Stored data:
.....
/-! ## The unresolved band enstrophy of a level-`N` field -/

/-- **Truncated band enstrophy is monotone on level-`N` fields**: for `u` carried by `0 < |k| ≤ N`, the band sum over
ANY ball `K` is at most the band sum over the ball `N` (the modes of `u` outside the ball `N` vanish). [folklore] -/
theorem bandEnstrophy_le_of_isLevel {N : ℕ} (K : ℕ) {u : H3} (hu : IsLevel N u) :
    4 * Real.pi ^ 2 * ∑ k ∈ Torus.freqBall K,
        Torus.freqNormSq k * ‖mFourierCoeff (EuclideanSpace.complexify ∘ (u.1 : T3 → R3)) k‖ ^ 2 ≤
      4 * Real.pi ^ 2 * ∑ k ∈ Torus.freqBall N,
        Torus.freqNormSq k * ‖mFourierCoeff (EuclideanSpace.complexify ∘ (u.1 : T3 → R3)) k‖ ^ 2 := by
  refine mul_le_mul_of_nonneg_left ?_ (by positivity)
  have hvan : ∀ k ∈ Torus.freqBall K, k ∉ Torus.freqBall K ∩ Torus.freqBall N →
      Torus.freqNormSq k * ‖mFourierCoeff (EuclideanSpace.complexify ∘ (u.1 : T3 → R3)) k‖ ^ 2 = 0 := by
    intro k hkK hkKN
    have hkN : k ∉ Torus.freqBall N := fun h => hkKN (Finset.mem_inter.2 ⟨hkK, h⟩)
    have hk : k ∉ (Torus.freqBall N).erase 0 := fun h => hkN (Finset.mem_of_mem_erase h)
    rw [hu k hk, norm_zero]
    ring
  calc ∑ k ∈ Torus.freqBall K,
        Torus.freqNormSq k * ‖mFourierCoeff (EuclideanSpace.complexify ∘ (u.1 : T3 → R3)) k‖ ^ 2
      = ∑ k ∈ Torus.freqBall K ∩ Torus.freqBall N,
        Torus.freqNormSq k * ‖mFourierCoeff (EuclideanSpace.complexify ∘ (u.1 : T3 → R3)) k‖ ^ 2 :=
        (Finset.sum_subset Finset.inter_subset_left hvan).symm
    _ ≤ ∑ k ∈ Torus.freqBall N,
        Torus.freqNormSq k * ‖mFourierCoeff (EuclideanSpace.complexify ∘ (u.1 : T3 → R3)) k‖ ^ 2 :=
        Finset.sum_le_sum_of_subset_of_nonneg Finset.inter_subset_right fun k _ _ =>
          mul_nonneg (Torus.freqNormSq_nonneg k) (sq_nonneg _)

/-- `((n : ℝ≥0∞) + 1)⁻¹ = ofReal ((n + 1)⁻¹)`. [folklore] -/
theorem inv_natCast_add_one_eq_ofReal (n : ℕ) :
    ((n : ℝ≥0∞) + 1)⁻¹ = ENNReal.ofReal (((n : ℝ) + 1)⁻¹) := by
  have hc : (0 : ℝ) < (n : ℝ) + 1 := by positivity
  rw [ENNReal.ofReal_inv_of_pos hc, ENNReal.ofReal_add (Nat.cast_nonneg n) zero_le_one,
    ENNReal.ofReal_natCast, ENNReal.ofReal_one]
.....
Would you filter the records and copy out each line containing "Finset"?

    have hkN : k ∉ Torus.freqBall N := fun h => hkKN (Finset.mem_inter.2 ⟨hkK, h⟩)
    have hk : k ∉ (Torus.freqBall N).erase 0 := fun h => hkN (Finset.mem_of_mem_erase h)
        (Finset.sum_subset Finset.inter_subset_left hvan).symm
        Finset.sum_le_sum_of_subset_of_nonneg Finset.inter_subset_right fun k _ _ =>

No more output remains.